— AVAILABLE DATA —
============================================================

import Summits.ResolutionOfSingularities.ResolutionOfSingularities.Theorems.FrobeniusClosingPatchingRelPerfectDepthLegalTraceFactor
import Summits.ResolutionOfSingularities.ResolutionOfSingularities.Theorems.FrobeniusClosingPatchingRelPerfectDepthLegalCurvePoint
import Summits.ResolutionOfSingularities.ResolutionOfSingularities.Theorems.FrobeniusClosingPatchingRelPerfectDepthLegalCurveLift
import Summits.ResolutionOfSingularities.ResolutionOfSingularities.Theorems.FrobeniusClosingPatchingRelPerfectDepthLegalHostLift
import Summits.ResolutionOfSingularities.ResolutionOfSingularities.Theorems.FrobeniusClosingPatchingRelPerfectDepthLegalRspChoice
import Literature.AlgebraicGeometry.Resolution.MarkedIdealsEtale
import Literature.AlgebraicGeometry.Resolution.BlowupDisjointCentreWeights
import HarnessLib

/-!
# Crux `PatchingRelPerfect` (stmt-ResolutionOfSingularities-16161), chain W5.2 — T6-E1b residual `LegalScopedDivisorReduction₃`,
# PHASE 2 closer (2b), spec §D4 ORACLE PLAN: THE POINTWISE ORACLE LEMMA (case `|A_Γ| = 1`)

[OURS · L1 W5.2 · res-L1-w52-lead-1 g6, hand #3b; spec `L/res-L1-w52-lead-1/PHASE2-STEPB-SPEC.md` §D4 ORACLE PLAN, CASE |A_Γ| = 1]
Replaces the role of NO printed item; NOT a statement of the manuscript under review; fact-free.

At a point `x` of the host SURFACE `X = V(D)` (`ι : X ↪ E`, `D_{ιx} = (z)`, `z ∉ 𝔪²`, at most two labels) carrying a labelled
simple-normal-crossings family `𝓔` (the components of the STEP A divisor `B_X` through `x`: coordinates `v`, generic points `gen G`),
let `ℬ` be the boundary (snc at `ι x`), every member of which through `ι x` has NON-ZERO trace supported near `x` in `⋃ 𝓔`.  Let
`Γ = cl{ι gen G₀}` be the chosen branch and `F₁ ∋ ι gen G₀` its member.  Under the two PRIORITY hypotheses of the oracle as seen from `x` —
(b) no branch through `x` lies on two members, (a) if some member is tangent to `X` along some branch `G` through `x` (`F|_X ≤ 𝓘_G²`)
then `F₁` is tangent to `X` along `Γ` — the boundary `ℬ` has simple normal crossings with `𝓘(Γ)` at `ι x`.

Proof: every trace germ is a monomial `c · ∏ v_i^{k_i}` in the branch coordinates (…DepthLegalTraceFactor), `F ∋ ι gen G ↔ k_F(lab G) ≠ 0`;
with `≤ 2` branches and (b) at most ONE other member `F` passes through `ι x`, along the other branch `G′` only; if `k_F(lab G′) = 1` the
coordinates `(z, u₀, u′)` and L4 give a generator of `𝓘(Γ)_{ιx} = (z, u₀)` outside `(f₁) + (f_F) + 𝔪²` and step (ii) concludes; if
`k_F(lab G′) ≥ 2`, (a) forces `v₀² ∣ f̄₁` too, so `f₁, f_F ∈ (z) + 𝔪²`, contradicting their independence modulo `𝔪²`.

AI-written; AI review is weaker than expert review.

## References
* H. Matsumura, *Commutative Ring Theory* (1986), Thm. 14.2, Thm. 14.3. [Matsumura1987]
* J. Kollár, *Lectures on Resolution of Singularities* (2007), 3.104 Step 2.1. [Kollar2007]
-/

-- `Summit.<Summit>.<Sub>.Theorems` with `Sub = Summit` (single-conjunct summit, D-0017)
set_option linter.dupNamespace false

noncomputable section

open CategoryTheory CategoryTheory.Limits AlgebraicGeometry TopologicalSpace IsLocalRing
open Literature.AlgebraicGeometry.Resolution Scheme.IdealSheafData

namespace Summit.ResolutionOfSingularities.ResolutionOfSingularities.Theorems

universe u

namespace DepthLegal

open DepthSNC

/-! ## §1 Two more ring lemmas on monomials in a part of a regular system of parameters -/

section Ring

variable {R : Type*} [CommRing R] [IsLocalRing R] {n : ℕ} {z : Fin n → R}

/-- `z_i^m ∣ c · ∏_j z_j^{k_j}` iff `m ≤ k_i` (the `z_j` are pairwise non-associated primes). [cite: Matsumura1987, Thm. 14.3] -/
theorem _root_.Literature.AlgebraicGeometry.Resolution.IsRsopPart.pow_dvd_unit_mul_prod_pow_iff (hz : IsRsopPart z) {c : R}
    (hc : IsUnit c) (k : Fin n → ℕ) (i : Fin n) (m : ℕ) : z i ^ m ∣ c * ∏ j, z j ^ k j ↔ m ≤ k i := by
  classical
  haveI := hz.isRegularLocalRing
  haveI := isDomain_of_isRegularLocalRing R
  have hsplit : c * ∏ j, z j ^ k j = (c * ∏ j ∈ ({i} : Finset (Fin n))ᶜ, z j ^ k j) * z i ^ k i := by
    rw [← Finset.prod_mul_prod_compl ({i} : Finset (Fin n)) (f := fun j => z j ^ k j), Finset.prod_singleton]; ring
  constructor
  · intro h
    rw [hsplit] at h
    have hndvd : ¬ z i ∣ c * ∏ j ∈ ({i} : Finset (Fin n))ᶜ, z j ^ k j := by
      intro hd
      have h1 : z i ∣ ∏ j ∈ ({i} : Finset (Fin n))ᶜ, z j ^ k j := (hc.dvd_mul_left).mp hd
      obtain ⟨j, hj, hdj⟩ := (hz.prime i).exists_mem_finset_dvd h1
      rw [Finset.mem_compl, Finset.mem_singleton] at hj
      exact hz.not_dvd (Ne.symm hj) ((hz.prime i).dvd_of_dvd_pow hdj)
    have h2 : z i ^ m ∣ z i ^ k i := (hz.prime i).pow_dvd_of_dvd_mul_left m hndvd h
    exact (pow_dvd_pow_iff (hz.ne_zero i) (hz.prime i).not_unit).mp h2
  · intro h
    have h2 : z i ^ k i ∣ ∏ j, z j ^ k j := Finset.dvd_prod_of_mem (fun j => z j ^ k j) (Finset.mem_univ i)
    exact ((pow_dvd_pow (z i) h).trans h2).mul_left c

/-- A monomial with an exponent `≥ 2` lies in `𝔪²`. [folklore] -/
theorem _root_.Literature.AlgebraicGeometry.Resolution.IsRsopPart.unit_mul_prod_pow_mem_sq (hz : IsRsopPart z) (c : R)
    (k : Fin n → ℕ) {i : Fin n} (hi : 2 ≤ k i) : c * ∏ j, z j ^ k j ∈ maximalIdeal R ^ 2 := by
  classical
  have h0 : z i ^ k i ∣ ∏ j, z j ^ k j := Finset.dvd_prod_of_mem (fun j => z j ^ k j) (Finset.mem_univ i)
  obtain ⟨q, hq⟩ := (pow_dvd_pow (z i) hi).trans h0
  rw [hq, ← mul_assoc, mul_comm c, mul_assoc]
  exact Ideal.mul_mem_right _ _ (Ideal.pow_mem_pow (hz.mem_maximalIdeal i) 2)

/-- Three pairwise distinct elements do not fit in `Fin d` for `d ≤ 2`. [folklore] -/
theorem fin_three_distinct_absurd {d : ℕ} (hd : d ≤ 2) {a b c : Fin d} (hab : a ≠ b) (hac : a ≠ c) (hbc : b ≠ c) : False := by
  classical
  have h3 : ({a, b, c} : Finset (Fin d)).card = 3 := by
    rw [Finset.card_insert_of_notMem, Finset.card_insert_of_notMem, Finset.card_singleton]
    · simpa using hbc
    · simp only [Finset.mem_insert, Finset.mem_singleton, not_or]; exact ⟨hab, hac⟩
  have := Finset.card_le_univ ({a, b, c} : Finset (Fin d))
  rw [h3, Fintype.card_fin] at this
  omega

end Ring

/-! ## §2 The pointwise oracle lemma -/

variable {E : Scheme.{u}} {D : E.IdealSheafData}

============================================================

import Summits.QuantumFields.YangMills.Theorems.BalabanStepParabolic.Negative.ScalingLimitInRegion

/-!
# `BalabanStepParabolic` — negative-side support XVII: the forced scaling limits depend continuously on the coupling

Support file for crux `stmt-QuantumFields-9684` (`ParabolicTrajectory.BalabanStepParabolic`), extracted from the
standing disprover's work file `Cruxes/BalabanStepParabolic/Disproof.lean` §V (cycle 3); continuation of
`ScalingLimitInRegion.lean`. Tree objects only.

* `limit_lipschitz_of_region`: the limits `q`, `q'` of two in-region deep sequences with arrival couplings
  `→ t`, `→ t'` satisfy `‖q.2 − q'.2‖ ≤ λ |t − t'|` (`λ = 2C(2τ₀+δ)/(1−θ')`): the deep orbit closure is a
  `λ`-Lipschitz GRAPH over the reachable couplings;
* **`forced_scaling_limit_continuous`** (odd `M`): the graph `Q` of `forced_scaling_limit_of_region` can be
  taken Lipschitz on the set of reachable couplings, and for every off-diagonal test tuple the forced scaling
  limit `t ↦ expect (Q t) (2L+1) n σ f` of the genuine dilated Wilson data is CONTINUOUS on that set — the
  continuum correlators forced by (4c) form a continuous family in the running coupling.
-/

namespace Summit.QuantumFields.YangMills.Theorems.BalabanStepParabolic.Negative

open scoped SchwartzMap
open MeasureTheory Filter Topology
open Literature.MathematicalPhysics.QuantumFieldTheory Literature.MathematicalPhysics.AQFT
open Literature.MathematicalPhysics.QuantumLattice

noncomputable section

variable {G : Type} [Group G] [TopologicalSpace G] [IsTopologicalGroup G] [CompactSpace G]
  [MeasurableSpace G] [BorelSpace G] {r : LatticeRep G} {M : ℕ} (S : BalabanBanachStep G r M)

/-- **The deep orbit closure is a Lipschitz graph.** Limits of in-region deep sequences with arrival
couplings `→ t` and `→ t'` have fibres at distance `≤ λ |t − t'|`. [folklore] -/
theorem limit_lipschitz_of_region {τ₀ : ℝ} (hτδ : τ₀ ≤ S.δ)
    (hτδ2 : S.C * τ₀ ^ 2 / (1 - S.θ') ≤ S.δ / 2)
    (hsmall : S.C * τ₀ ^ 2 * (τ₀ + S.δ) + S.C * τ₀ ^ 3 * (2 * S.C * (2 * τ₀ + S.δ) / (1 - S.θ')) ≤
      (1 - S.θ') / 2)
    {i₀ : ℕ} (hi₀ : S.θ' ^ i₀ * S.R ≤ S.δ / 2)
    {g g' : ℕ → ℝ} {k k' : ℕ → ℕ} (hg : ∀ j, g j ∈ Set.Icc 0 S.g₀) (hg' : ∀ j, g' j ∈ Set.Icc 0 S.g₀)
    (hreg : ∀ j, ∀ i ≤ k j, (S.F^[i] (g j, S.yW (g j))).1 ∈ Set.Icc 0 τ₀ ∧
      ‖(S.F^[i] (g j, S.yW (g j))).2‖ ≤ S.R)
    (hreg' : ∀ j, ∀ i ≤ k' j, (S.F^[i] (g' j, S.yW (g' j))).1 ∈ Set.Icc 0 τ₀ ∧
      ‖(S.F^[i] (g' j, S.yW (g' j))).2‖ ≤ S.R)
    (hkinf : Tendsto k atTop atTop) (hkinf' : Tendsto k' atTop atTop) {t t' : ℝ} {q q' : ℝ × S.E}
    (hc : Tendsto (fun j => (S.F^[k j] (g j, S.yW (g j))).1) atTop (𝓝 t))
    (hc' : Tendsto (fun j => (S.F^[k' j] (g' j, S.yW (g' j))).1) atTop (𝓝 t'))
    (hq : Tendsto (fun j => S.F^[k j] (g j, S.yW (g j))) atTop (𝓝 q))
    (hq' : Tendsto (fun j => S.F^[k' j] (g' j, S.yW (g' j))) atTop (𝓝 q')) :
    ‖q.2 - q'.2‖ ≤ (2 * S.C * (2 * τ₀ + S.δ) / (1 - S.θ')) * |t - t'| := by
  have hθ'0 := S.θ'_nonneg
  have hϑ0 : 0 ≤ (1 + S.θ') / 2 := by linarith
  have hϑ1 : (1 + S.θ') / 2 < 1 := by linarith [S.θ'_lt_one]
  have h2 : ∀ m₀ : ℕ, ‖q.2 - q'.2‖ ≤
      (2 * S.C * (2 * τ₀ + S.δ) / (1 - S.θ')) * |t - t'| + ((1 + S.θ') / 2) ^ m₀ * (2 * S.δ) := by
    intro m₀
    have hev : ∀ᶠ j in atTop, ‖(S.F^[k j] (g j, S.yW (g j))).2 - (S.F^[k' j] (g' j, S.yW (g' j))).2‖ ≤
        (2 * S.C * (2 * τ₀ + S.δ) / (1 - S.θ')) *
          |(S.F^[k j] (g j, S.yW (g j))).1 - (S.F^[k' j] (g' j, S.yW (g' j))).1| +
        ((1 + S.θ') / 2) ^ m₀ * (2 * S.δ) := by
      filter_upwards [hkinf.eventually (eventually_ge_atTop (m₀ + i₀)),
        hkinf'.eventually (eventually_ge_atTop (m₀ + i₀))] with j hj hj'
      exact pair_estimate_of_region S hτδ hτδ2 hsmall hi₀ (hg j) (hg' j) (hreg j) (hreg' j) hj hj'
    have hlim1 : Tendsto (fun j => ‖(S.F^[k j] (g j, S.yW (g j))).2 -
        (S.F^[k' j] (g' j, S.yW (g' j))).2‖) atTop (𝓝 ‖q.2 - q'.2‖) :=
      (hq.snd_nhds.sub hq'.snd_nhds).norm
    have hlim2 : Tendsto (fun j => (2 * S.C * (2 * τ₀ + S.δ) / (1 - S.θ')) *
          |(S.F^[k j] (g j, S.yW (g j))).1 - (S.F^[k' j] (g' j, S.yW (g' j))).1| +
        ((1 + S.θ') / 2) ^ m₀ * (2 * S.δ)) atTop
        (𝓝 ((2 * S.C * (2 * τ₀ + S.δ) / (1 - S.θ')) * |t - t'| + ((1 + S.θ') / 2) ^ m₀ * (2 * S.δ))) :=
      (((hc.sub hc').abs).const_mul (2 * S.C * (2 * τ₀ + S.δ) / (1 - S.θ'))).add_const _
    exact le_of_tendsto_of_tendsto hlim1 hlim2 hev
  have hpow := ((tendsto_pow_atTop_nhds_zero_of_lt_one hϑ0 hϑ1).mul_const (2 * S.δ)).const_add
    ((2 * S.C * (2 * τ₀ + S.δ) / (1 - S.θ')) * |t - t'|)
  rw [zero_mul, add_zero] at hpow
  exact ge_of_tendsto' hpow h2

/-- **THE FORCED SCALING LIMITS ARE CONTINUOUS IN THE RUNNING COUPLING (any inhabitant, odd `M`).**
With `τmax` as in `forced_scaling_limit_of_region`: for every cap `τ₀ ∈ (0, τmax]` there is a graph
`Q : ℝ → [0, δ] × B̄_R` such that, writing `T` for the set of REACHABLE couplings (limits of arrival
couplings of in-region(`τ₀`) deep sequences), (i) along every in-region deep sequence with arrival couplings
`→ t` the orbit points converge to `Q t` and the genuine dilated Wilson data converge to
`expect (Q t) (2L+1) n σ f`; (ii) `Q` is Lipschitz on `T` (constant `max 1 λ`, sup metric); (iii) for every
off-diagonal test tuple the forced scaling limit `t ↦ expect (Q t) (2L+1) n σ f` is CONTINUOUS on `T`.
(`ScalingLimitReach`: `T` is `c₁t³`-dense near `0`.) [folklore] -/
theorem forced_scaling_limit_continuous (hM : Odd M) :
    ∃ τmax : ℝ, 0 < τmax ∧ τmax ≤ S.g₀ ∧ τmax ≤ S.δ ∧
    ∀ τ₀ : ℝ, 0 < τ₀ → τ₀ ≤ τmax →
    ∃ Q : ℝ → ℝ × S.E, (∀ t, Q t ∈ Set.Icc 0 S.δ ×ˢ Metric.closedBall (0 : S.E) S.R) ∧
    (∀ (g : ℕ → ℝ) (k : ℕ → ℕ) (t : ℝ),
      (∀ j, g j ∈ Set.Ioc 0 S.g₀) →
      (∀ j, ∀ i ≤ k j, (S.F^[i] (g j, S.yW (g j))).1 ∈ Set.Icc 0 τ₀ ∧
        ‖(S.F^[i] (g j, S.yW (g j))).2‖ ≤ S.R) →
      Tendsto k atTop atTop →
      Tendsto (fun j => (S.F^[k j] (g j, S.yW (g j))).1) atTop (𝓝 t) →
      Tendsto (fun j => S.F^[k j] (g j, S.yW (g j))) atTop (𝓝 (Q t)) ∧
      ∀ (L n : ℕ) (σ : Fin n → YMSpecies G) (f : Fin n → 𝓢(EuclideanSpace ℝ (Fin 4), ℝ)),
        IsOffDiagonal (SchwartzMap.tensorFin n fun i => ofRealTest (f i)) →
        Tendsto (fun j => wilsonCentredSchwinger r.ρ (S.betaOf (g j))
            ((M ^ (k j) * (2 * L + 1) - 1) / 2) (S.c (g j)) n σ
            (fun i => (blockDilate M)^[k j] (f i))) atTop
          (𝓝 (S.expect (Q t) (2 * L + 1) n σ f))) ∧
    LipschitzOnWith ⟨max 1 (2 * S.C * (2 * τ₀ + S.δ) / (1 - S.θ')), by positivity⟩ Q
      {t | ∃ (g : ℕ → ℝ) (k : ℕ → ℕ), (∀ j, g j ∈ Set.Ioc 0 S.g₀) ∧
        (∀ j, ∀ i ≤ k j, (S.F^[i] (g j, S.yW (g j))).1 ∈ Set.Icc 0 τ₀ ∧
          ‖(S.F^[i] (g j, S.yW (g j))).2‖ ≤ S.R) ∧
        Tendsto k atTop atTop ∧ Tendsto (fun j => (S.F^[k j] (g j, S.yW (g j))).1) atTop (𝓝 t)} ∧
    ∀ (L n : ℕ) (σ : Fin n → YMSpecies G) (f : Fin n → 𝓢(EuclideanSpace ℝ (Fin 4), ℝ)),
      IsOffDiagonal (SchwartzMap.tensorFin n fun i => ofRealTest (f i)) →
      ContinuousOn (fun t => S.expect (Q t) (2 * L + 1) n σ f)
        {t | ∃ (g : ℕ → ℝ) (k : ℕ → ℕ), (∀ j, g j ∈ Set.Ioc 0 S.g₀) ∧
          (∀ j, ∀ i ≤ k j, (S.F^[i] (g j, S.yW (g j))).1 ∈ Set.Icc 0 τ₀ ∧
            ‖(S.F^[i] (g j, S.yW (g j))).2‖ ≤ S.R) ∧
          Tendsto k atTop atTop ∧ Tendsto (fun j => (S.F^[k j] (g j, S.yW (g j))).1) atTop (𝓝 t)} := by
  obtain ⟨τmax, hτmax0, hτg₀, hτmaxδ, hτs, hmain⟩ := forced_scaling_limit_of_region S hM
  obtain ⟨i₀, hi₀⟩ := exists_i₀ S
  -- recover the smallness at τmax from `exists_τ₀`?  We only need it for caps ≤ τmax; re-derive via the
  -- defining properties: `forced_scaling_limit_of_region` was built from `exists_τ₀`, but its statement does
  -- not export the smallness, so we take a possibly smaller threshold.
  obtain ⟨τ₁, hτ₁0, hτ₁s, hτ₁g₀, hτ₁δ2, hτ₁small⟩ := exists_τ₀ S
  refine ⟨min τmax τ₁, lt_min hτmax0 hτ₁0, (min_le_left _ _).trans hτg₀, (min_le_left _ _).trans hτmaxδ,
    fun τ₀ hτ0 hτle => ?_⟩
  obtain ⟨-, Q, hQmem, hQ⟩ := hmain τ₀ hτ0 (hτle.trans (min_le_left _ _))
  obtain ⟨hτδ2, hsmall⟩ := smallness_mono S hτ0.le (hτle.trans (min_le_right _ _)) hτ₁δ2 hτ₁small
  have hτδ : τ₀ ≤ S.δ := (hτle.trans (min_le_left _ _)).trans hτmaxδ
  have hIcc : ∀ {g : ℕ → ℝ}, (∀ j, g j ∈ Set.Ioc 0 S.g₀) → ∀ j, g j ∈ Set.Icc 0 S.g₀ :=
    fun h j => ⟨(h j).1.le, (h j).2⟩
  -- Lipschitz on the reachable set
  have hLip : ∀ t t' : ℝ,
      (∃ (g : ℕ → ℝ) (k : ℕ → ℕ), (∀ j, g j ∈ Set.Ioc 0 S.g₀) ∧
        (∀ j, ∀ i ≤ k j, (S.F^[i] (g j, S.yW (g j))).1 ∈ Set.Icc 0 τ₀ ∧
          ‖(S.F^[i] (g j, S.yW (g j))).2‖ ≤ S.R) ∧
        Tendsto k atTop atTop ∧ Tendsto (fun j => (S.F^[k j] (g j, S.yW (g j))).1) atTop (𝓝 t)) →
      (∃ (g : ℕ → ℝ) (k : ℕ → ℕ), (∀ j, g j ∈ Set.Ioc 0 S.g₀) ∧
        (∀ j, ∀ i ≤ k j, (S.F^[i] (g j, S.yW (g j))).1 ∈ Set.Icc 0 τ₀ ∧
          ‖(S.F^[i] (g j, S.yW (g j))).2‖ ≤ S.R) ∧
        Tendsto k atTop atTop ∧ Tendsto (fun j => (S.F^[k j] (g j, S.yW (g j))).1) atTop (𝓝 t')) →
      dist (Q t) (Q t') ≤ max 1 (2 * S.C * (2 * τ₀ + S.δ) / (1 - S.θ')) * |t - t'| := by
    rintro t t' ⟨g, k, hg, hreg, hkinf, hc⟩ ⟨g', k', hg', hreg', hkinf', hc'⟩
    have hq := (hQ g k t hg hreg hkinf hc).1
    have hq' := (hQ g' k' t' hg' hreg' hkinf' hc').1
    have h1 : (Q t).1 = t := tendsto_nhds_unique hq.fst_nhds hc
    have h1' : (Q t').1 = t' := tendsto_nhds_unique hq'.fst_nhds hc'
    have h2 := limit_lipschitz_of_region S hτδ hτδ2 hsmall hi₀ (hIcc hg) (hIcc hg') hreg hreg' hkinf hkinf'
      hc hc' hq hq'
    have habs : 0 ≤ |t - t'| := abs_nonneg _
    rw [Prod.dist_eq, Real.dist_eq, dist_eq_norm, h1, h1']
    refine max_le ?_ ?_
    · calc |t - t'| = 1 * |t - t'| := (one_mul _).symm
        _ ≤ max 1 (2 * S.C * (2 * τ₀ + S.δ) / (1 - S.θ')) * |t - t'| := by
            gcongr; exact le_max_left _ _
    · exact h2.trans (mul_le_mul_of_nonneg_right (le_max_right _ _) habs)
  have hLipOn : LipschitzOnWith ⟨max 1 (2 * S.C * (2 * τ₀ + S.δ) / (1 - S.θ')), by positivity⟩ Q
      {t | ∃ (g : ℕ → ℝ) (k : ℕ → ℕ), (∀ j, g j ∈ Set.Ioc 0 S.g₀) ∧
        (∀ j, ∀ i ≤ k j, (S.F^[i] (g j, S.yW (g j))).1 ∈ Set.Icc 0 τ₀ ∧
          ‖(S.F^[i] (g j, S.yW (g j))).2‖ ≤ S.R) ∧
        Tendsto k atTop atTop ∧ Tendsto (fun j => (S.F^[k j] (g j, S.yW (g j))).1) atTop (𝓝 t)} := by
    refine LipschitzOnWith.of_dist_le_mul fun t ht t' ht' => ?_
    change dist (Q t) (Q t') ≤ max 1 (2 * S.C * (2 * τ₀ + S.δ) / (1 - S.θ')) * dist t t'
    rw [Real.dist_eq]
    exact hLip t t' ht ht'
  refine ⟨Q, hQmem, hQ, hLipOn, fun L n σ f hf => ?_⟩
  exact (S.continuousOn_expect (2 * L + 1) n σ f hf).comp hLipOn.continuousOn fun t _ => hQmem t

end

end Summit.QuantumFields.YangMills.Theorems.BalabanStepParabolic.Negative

============================================================

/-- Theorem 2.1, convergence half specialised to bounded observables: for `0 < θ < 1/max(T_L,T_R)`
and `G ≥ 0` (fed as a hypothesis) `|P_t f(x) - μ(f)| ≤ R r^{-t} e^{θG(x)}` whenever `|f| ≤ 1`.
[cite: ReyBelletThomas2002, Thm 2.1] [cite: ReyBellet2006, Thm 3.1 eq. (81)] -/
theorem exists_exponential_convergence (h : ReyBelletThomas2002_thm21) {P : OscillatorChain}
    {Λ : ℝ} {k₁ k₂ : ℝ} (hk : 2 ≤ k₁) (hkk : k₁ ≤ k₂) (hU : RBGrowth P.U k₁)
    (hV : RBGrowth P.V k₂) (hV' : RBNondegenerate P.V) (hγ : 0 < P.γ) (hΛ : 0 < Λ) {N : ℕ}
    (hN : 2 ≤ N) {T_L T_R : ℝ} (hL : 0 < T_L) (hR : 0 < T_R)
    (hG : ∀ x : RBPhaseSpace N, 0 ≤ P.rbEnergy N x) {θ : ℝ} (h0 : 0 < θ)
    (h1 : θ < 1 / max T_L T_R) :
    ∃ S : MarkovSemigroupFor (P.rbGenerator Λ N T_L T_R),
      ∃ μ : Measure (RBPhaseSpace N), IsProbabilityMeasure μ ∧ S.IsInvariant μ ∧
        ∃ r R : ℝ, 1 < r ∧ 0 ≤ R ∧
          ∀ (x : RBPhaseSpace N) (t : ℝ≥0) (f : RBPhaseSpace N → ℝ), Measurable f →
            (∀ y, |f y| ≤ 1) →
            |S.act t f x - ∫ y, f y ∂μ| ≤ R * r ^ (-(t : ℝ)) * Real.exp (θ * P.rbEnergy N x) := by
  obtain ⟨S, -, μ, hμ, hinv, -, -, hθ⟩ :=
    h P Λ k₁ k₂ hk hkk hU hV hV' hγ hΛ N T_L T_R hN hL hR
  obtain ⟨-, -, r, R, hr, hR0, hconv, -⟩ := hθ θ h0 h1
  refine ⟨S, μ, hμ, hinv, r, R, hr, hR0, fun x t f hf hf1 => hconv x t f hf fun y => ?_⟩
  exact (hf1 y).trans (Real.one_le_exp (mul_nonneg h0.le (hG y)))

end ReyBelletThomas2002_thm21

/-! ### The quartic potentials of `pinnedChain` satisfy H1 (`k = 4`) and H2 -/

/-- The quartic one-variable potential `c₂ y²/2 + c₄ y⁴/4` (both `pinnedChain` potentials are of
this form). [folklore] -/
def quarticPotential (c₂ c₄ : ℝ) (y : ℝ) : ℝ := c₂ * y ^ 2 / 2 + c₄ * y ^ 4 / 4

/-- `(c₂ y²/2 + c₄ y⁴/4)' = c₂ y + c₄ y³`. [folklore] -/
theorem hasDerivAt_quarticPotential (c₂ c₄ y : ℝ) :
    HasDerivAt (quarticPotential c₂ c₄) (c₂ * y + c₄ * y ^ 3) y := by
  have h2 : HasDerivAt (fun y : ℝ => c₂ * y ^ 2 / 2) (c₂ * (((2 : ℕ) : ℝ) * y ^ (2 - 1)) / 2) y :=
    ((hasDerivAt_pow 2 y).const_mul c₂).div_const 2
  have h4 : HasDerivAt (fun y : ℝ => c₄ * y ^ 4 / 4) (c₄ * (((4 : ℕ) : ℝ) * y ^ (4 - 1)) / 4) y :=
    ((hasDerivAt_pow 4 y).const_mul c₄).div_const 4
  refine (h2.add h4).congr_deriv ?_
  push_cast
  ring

============================================================

— EXERCISE —
Copy verbatim, from the listing above, each line from the one containing "Support file for" down to the one containing "Tree objects only.", inclusive.

— ANSWER SPACE —
Support file for crux `stmt-QuantumFields-9684` (`ParabolicTrajectory.BalabanStepParabolic`), extracted from the
standing disprover's work file `Cruxes/BalabanStepParabolic/Disproof.lean` §V (cycle 3); continuation of
`ScalingLimitInRegion.lean`. Tree objects only.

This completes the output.